1) The current version of the manuscript is probably difficult for scientists outside the field to follow. It would be better to extend Introduction to provide non-experts with more background information about the pathway, such as the general model for the SecYEG-mediated protein translocation and membrane integration, what is known about membrane protein integration, and what are main questions to address.

2) As in Point #1, a cartoon figure showing the "sliding" model described in Discussion would be helpful to improve readability.

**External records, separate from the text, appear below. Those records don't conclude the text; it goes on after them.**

/-!
# (D-RAM) «FOUR-FRAME» road, unit U3 (iii), TIER 2 SUPPORT toward the stable law (S) by the finite-ring route (S-fin): THE LOWER-TRIANGULAR HNF MODEL
# `V = [[1,0,0],[x,p,0],[y,z,r]]` OF A LATTICE OF `K³` — MEMBERSHIP, `diag(s)`-STABILITY AND NORMALISATION IN CLOSED FORM

Cell `pub/hodgecm-mathlib` (D-0151), crux H413 = `stmt-HodgeConjecture-24833` (lane `--supports … --as helper`, count-neutral), route HCCMUnconditional; tier-1 socket
`Cruxes/H413/Lines/F0_P3c_DyRamFourFrame_U3_Laws.lean`, stubs `stub_U3_stableLaw_RP ∕ _RU` (the STABLE census law (S): `Σ_b n_tv(Γ_b) = 4(q^k − 1)∕(q − 1)`).  The first
seats' frame-free reduction (S-fin) (LH4-p10 REPORT 1∕2, MEMO `F0/P3c/LH4/LH4-p10/g0/MEMO-stableLaw-finite.v1.LH4p10g0.md`; ★ p855032 `F0P3cDyRamFixedCountDiagonalModel` (LH4-p11),
★ p855115 `F0P3cDyRamStableSumSignClasses` (LH4-p10)) turns (S) into a count of `diag(s)`-STABLE NORMALISED LATTICES `M ⊆ 𝒪³` (`pr_i M = 𝒪` for every slot) for a unit diagonal
`s = (s₀, s₁, s₂)` with `v(s_i − s_j) = n_{ij}`; its step (3) needs the «conductor-square count» `#𝓛₀ = q^{n₀₁ + n₀₂ + n₁₂}` — the lattice form of the SPLIT `GL₃` orbital integral
of the unit element, `O_γ(1_{GL₃(𝒪)}) = |D(γ)|^{−1∕2}` [Kottwitz1986BaseChangeUnits §1; Laumon1996 Lemma (5.3.2)].  THIS FILE is the model half of that count (p10's (a)+(b)): every
such `M` is to be written in column-HNF `M = V·𝒪³`, `V = [[1,0,0],[x,p,0],[y,z,r]]` (`p = ϖ^b`, `r = ϖ^c`), and on that model the three conditions — membership, `diag(s)`-stability,
normalisation — are EXPLICIT VALUATION INEQUALITIES in `(x, y, z, p, r)`:

* §1 `mulVec_hnf` (the model's action on coordinates) and **`mem_latt_hnf_iff`**: for `p, r ≠ 0`,
  `w ∈ V·𝒪³ ↔ |w₀| ≤ 1 ∧ |w₁ − x w₀| ≤ |p| ∧ |(w₂ − y w₀)·p − z·(w₁ − x w₀)| ≤ |p r|` (forward substitution in the triangular system `V u = w`).
* §2 **`mapGL_diagonal_latt_hnf_eq_iff`**: for a unit diagonal `T = diag(s)` (`|s_i| = 1`),
  `T·(V𝒪³) = V𝒪³ ↔ |(s₁ − s₀)x| ≤ |p| ∧ |(s₁ − s₂)z| ≤ |r| ∧ |(s₀ − s₂)·y·p + (s₁ − s₀)·x·z| ≤ |p r|`
  — ★ p855126's exact module criterion `T·M = M ↔ ∀ w ∈ M, Σ_i (s_i − s₂) w_i e_i ∈ M`, tested on the three columns of `V` through §1 (the test is `𝒪`-linear in `w`,
  `sum_smul_single_mem_latt_iff_columns`).  With `p = ϖ^b`, `r = ϖ^c` these are LH4-p10's congruences `b ≤ n₀₁ + v(x)`, `c ≤ n₁₂ + v(z)`,
  `v((s₀−s₂)y + (s₁−s₀)xzϖ^{−b}) ≥ c`.
* §3 NORMALISATION of the model (`x, y, z, p, r ∈ 𝒪`): `V𝒪³ ≤ 𝒪³` (`latt_hnf_le_stdLattice`), slot 0 always attains a unit (`exists_mem_latt_hnf_v_zero_eq_one`),
  slot 1 attains a unit iff `|p| = 1 ∨ |x| = 1` (`exists_mem_latt_hnf_v_one_eq_one_iff`), slot 2 iff `|r| = 1 ∨ |y| = 1 ∨ |z| = 1` (`exists_mem_latt_hnf_v_two_eq_one_iff`);
  packaged as **`normalised_latt_hnf_iff`** in the currency of LH4-p10's target `ncard_normalised_fixed_lattices_eq_pow`
  (`∀ i, (∀ w ∈ M, |w i| ≤ 1) ∧ ∃ w ∈ M, |w i| = 1`).

NOT HERE (the second file of the brief): HNF EXISTENCE∕UNIQUENESS for normalised lattices and the residue-class COUNT `Σ_{(b,c)} #{(x,y,z)} = q^{n₀₁+n₀₂+n₁₂}`.
HONEST LABEL: HC_CM is proved only modulo the 7 printed citations (2 remaining named inputs: hLiu418 = stmt-HodgeConjecture-24832, h413 = stmt-HodgeConjecture-24833) until rung 0
closes; this file is valuation bookkeeping over an arbitrary valued field (no datum, no form), count-neutral; the census law (S) stays a PROVER TARGET.

## References
* [Kottwitz1986BaseChangeUnits] R. E. Kottwitz, *Base change for unit elements of Hecke algebras*, Compositio Math. 60 (1986), §1 pp. 240–241 (lattices fixed by a torus
  element; the split count).
* [Laumon1995] G. Laumon, *Cohomology of Drinfeld Modular Varieties I* (1996), Lemma (5.3.2) p. 136, (4.3.11) (orbital integrals of the unit as lattice counts; triangular
  decomposition).
* [Serre1980Trees] J.-P. Serre, *Trees*, Springer (1980), Ch. II §1.1 (lattices and their Hermite normal forms).
-/

set_option autoImplicit false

3) Regarding Point #2. Although the authors did not explicitly mention this, the model opposed to the sliding model would be the "in-out" model, where the TMS first goes down along the translocation pore and then partitions into the lipid phase through the open lateral gate. However, in my opinion, mechanistic differences between the two models are rather small, and a boundary between the lateral gate and pore is not clear-cut (also, lipids can partially insert acyl tails into the open lateral gate and contact the polypeptide chain in the pore). The authors should clearly describe why the data fits into the "sliding" model not the "in-out" model. Also "slide along the open lateral gate" is unclear. It is possible that the TMH stays just outside the lateral gate while it slides across the membrane (similar to structures seen in studies of translocation intermediates containing TMHs or signal sequences).

4) In the previous study by Ismail et al., a bi-phasic pulling force has been observed. In the current study, the FPs do not seem to clearly show such a biphasic pattern. Can the authors discuss about this?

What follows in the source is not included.